§ YOUR OBJECTIVE
Search the data for the string "middle" and gather each line it is in.

§ RECORDED DATA
/-- a test function against a gated law. [this work] -/
private theorem bm_sum_fun_mul_gate (M : ℕ) (μ : ℕ → ℝ) (q : ℝ) (φ : ℕ → ℝ) :
    ∑ h ∈ Finset.range (M + 1), φ h * gate μ q h = q * ∑ h ∈ Finset.range (M + 1), φ h * μ h + (1 - q) * φ 0 := by
  simp only [gate]
  have e : ∀ h : ℕ, φ h * (q * μ h + (if h = 0 then 1 - q else 0)) = q * (φ h * μ h) + (if h = 0 then (1 - q) * φ 0 else 0) := by
    intro h
    split_ifs with hh
    · rw [hh]; ring
    · ring
  simp_rw [e]
  rw [Finset.sum_add_distrib, ← Finset.mul_sum, Finset.sum_ite_eq' (Finset.range (M + 1)) 0,
    if_pos (Finset.mem_range.2 (Nat.succ_pos M))]

/-- the mean of a probability law on `{0..M}` is at most `M`. [this work] -/
private theorem bm_mean_le (M : ℕ) (μ : ℕ → ℝ) (hμ : ∀ h, 0 ≤ μ h) (hμ1 : ∑ h ∈ Finset.range (M + 1), μ h = 1) :
    ∑ h ∈ Finset.range (M + 1), (h : ℝ) * μ h ≤ M := by
  calc ∑ h ∈ Finset.range (M + 1), (h : ℝ) * μ h ≤ ∑ h ∈ Finset.range (M + 1), (M : ℝ) * μ h := by
        refine Finset.sum_le_sum fun h hh => ?_
        rw [Finset.mem_range] at hh
        exact mul_le_mul_of_nonneg_right (by exact_mod_cast Nat.lt_succ_iff.mp hh) (hμ h)
    _ = M := by rw [← Finset.mul_sum, hμ1, mul_one]

/-! ### The six region inequalities of the two-level certificate (pure real arithmetic; PUBLIC for reuse) -/

/-- both indices `≤ k`, low cell (`n = a+s ≤ k`). [this work] -/
theorem tilt_LL_low {u T k n : ℝ} (hu : 0 ≤ u) (hTk : k < T) (hn : n ≤ k) :
    u / (T - k) * (n - T) ≤ -u := by
  have hD : 0 < T - k := by linarith
  rw [div_mul_eq_mul_div, div_le_iff₀ hD]
  nlinarith

/-- both indices `≤ k`, middle cell (`k < n ≤ 2k`). [this work] -/
theorem tilt_LL_mid {u T k n q : ℝ} (hu : 0 ≤ u) (hk : 0 ≤ k) (hTk : k < T) (hq1 : q ≤ 1) (hn : n ≤ 2 * k) (h2k : 2 * k < q * T) :
    u / (T - k) * (n - T) ≤ -(u * (1 - q)) := by
  have hD : 0 < T - k := by linarith
  rw [div_mul_eq_mul_div, div_le_iff₀ hD]
  have h1 : n - T ≤ -((1 - q) * (T - k)) := by nlinarith
  nlinarith

/-- both indices `> k`, middle cell (`n < qT − k`). [this work] -/
theorem tilt_HH_mid {u T k n q : ℝ} (hu : 0 ≤ u) (hk : 0 ≤ k) (hT : 0 < T) (hn : n ≤ q * T - k) :
    u / T * (n - T) ≤ -(u * (1 - q)) := by
  rw [div_mul_eq_mul_div, div_le_iff₀ hT]
  have h1 : n - T ≤ -((1 - q) * T) := by linarith
  nlinarith

/-- both indices `> k`, target cell: the top-affordability identity `B·(qT/y − T) = u(q−y)/y`. [this work] -/
theorem tilt_HH_tgt {y T n q : ℝ} (hy0 : 0 < y) (hy1 : y < 1) (hT : 0 < T) (hn : y * n ≤ q * T) :
    y / (1 - y) / T * (n - T) ≤ y / (1 - y) * (q - y) / y := by
  have h1y : 0 < 1 - y := by linarith
  have hu : 0 < y / (1 - y) := div_pos hy0 h1y
  have key : (n - T) / T ≤ (q - y) / y := by
    rw [div_le_div_iff₀ hT hy0]
    nlinarith
  calc y / (1 - y) / T * (n - T) = y / (1 - y) * ((n - T) / T) := by ring
    _ ≤ y / (1 - y) * ((q - y) / y) := mul_le_mul_of_nonneg_left key hu.le
    _ = y / (1 - y) * (q - y) / y := by ring

/-- mixed region `a ≤ k < s`, middle cell (`a + s < qT − k`): after clearing denominators the slack is
`a k + k((1−q)T₁ + (2−q)T₂) ≥ 0`. [this work] -/
theorem tilt_LH_mid {u T₁ T₂ k a s q : ℝ} (hu : 0 ≤ u) (hk : 0 ≤ k) (ha : 0 ≤ a) (hT1 : 0 ≤ T₁) (hT2 : 0 ≤ T₂)
    (hq1 : q ≤ 1) (hTk : k < T₁ + T₂) (hcell : a + s ≤ q * (T₁ + T₂) - k) :
    u / (T₁ + T₂) * (a - T₁) + u / (T₁ + T₂ - k) * (s - T₂) ≤ -(u * (1 - q)) := by
  have hT : 0 < T₁ + T₂ := by linarith
  have hD : 0 < T₁ + T₂ - k := by linarith
  -- the cleared inequality
  have hid : (a - T₁) * (T₁ + T₂ - k) + (q * (T₁ + T₂) - k - a - T₂) * (T₁ + T₂) + (1 - q) * (T₁ + T₂) * (T₁ + T₂ - k)
      = -(a * k) - k * ((1 - q) * T₁ + (2 - q) * T₂) := by ring
  have hsT : (s - T₂) * (T₁ + T₂) ≤ (q * (T₁ + T₂) - k - a - T₂) * (T₁ + T₂) :=
    mul_le_mul_of_nonneg_right (by linarith) hT.le
  have hak : 0 ≤ a * k := mul_nonneg ha hk
  have hkk : 0 ≤ k * ((1 - q) * T₁ + (2 - q) * T₂) := mul_nonneg hk (by nlinarith)
  have hcl : (a - T₁) * (T₁ + T₂ - k) + (s - T₂) * (T₁ + T₂) + (1 - q) * (T₁ + T₂) * (T₁ + T₂ - k) ≤ 0 := by linarith
  rw [div_mul_eq_mul_div, div_mul_eq_mul_div, div_add_div _ _ hT.ne' hD.ne', div_le_iff₀ (mul_pos hT hD)]
  have h3 : 0 ≤ u * -((a - T₁) * (T₁ + T₂ - k) + (s - T₂) * (T₁ + T₂) + (1 - q) * (T₁ + T₂) * (T₁ + T₂ - k)) :=
    mul_nonneg hu (by linarith)
  nlinarith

§ RESULT BELOW
/-- both indices `≤ k`, middle cell (`k < n ≤ 2k`). [this work] -/
/-- both indices `> k`, middle cell (`n < qT − k`). [this work] -/
/-- mixed region `a ≤ k < s`, middle cell (`a + s < qT − k`): after clearing denominators the slack is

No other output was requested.